I've been saying that for years, but it's partly to encourage the effort to devise a Universally Accepted definition of Fractal so such debates can be settled.

And partly because I still believe Fractals don't exist outside of our imaginations.

[Chillheimer]

Well, we could have a long boring debate about the meaning of the word fractal, but I suggest we don't start that!

 

(but I'll be offline the next 3-4 days)

[vinecius]

Interesting idea, I decided to plot it with the conventional attractor on (x,y,z) using Euler's method and an escape time algorithm on (x,y) with a random z initial condition. first is 100 iterations, second 1000.  Might be some fractal like structures near the edges.  I'll play with it more, find the best parameters and zoom in on it. Interesting structure but I don't see it growing in complexity, it's a similar idea to the newton fractal.

[vinecius]

So the spikes on the edges which result from a large step size with Euler's method are recursive when zoomed upon, the same spiky pattern repeats forever, much like the spirals on a madelbrot.  The solid colored bits in the middle do not grow in complexity when zoomed on.  Not terribly interesting, but "fractal" i suppose.

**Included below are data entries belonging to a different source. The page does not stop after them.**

import Summits.BirchSwinnertonDyer.Rank1Residual.Partition.MainConjecturesAnticyclotomicGood
import Summits.BirchSwinnertonDyer.Rank1Residual.Partition.MainConjecturesIrreducibleClass
import HarnessLib

/-!
# Rows C2 (`r = 1`) and C3-ordinary at MAIN-CONJECTURE level, one level BELOW STEP L: the
# anticyclotomic main conjecture (one divisibility ∘ BDP) and the anticyclotomic control theorem AS
# TYPED ON THE CONSTRUCTED `X_ac` + the cyclotomic main conjecture of the twist (typed, PUBLISHED) +
# cited control ⇒ BSD(E,p), CLASS level (cell `b2b-bsdres`, GLUE seat gen 3; companion of
# `Partition/MainConjecturesAnticyclotomicGood.lean`, kept apart for the file-size lint)

HONEST FRAMING (cell `b2b-bsdres`, run/shared/lean/b2b/bsd-rank1-residual/, verbatim in every
file): the goal of the cell is to DELETE the COMBINATION-SHAPED residual classes of the
Birch–Swinnerton-Dyer formula for ALL analytic-rank `≤ 1` elliptic curves over `ℚ` — "full BSD
formula for every rank `≤ 1` curve in class `C`" assembled STRICTLY from published theorems — so
that the rank-`≤ 1` remainder becomes exactly the CONSTRUCTION-SHAPED classes, which are TYPED
(missing-input `Prop`s), NOT attempted. This is not "finishing BSD". Research routes; no claim
beyond the stated classes; nothing booked; no label changes. THEOREMS ONLY (no definition, no named
fact, no `sorry`); every published theorem enters as one of the tree's existing named Literature
facts BY NAME; every unproved / untyped-in-Literature statement enters as an EXPLICIT binder.

## What this file records

Gen 2's class-level theorem `bsdp_rankOne_of_indexLowerBoundAt_of_columnMainConjecture` (and its
instances for rows C2 / C3-ord) has ONE typed input per pair: STEP L = `X11b.IndexLowerBoundAt W p K P`
(binder `hL`) at every Manin-unit classical Heegner datum over a field `K` with `d_K` odd `< −4`, every
`ℓ ∣ N` split, `p` split — the OUTPUT of "anticyclotomic main conjecture + BDP formula + anticyclotomic
control" (BCS Cor. 1.3.1's printed proof). Here `hL` is REPLACED by its two antecedents AS TYPED ON THE
TREE'S CONSTRUCTED OBJECTS (the companion file's predicates, good-`p` twins of multr1's):

* `hLC` = (CTL)ᵍ `X11b.ControlOnTreeGoodAt p κ 𝔭 γ (embAt K p 𝔭) P` — Castella 2018 Thm. 2.3 with
  `ε_p = p⁻¹` (⇐ Jetchev–Skinner–Wan 2017 Thm. 3.3.1) on `X_ac = AcSelmer.XAc (E_K) p κ 𝔭 ∅ γ`, the
  formal-group logarithm through THE embedding `embAt`, `∏_{w∣N⁺} c_w(E/K)` — PUBLISHED SHAPE;
* `hLA` = (IMC≥∘BDP)ᵍ `X11b.IMCLowerWaldspurgerOnTreeGoodAt p κ 𝔭 γ (embAt K p 𝔭) P` — one
  divisibility of the anticyclotomic main conjecture at `𝟙` composed with the BDP formula (Cas18
  Thm. 3.2, `ε_p = p⁻¹`) — IN PRINT on exactly the field data quantified here: Burungale–Castella–
  Skinner 2025 Thm. 1.2.4 (`p > 3`; (disc), (Heeg), (spl); equality, rationally under (irr_ℚ),
  integrally under (sur));
both demanded, for the pair at hand, at every such datum with `P` of infinite order and for EVERY
anticyclotomic `ℤ_p`-extension `κ`, generator `γ`, degree-one prime `𝔭 ∋ p` (existence:
`X11b.exists_anticyclotomic_generator_degreeOnePrime`). So after this file the covered rank-one rows
C2 (`p > 3`) and C3-ordinary (`p ≥ 5`), on `p ∤ ∏_ℓ c_ℓ`, read in the kernel:
"(anticyclotomic MC, as typed on `X_ac`) + (anticyclotomic control, as typed on `X_ac`) + (cyclotomic
MC of the twist: the PUBLISHED named fact BCS Thm. 1.1.2 (b), as typed) + (Gross–Zagier, Kolyvagin,
Greenberg Thm. 4.1, Hoffstein–Luo, Mazur 1978, Néron, modularity, GZK: named facts) ⇒ `BSD(E,p)`" —
main conjecture (as typed) + control theorems (as typed) ⇒ BSD_p, with NO output-level binder left.
Row C16 (`p = 3`, Yan–Zhu) keeps gen 2's `hL`: the Tamagawa transports over `K` are tree theorems for
`p ≥ 5` only (lit-cgls sized ask S10).

| theorem | locus | typed inputs | replaces (gen 2) |
|---|---|---|---|
| `bsdp_rankOne_of_onTreeGoodLinks_of_columnMainConjecture` | `p ≥ 5` good ordinary, surj, `r = 1`, `p ∤ ∏c_ℓ` | `hMC` (column MC at `p`), `hIm`, `hLC`, `hLA` | `…_of_indexLowerBoundAt_of_columnMainConjecture` |
| `bsdp_rankOne_of_onTreeGoodLinks_of_bcsThm112b` | BCS: `p > 3`, GoodOrd, Irr, BigIm, `r = 1`, `p ∤ ∏c_ℓ` | `hLC`, `hLA` (class-quantified) + BCS Thm. 1.1.2 (b) (named fact) | `…_of_indexLowerBoundAt_of_bcsThm112b` |
| `RowC2.bsdp_rankOne_of_onTreeGoodLinks_of_bcsThm112b`, `RowC2.bsdp_of_bcsThm112b_of_onTreeGoodLinks` (`r ≤ 1`) | row C2 | same | `RowC2.…indexLowerBoundAt…` |
| `RowC3.bsdp_of_onTreeGoodLinks_of_bcsThm112b` | row C3 ∩ {GoodOrd, `p ≥ 5`, `p ∤ ∏c_ℓ`} | same + JSW §7.4 Ribet fact | `RowC3.bsdp_of_indexLowerBoundAt_of_bcsThm112b` |

References: [BurungaleCastellaSkinner2025] Thm. 1.1.2 (b), 1.2.4, Cor. 1.3.1 and its proof
(arXiv:2405.00270v2 pp. 3–4); [Castella2018] Thm. 2.3, 3.2 (arXiv:1704.06608 pp. 5, 9);
[JetchevSkinnerWan2017] Thm. 3.3.1, §7.4.1 (arXiv:1512.06894 pp. 11, 30); [GreenbergLNM1716] Thm. 4.1;
[HoffsteinLuo1997]; [Mazur1978] Cor. 4.1; [GrossZagier1986]; [McCallumLMS1991]; [Miller2011LMS]
Def. 1.1; HOME/b2b-bsdres-lit-glue/GLUE.md §G2.4 (A4).
-/

set_option autoImplicit false

noncomputable section

open scoped Classical

open WeierstrassCurve NumberField IsDedekindDomain Literature.NumberTheory.EllipticCurves
  Literature.NumberTheory.EllipticCurves.ModularForms
  Literature.NumberTheory.EllipticCurves.Rank1Residual
  Literature.NumberTheory.EllipticCurves.BurungaleCastellaSkinner2025
  Summit.BirchSwinnertonDyer.BirchSwinnertonDyer.Theorems.Rank1ResidualX1Defs

namespace Summit.BirchSwinnertonDyer.Rank1Residual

The plot is generated by seeing how fast it takes a point on the screen (x,y) to get to a certain distance to the center (between the attractors, not the centers of the attractors themselves, which is why you're seeing the two disembodying lobes).  All points should eventually reach the center (the transition between one attractor to the other) but black colored are those that fail to under the amount of iterations.

edit: upon closer inspection, this thing does grow with complexity, it's the same swirly sort of look but the spiked shapes seem to change when you zoom in to certain random regions.

[Ode_to_dx]

Wow thanks to everyone. This is my first post in this forum and I am surprised by how quickly people replied. Sorry I was not present I have been on holidays and I thought I would get notified by email when someone replied (now I found the setting).

Points should not diverge to infinity. If they do, your calculation method is too coarse.
The set of equations defines an attractor: points converge to it.

That's right I should have realised it was because of the step size, which was pretty big due to the lack of power of Scratch.

So the spikes on the edges which result from a large step size with Euler's method are recursive when zoomed upon, the same spiky pattern repeats forever, much like the spirals on a madelbrot.  The solid colored bits in the middle do not grow in complexity when zoomed on.  Not terribly interesting, but "fractal" i suppose.

The plot is generated by seeing how fast it takes a point on the screen (x,y) to get to a certain distance to the center (between the attractors, not the centers of the attractors themselves, which is why you're seeing the two disembodying lobes).  All points should eventually reach the center (the transition between one attractor to the other) but black colored are those that fail to under the amount of iterations.

edit: upon closer inspection, this thing does grow with complexity, it's the same swirly sort of look but the spiked shapes seem to change when you zoom in to certain random regions.

Since points are not supposed to diverge, it is certainly a good idea to use a scape time algorithm, thanks for implementing it. I think what causes that "swirl" when you zoom in is sensitivity to initial conditions: as orbits go on, some of them are more "straightforward" than others, so the valleys and mountains represent the points that take the fastest and slowest (respectively) paths.
If this was the case, that would explain why you have to zoom in (at first points that are close to one another don't spread much), but if you recorded the 2nd, 3rd, etc. time that points reach the center instead of the first one, the orbits may have more time to spread and sensitivity to initial conditions would cause this differences to show up exponentially earlier (i.e. at a larger scale).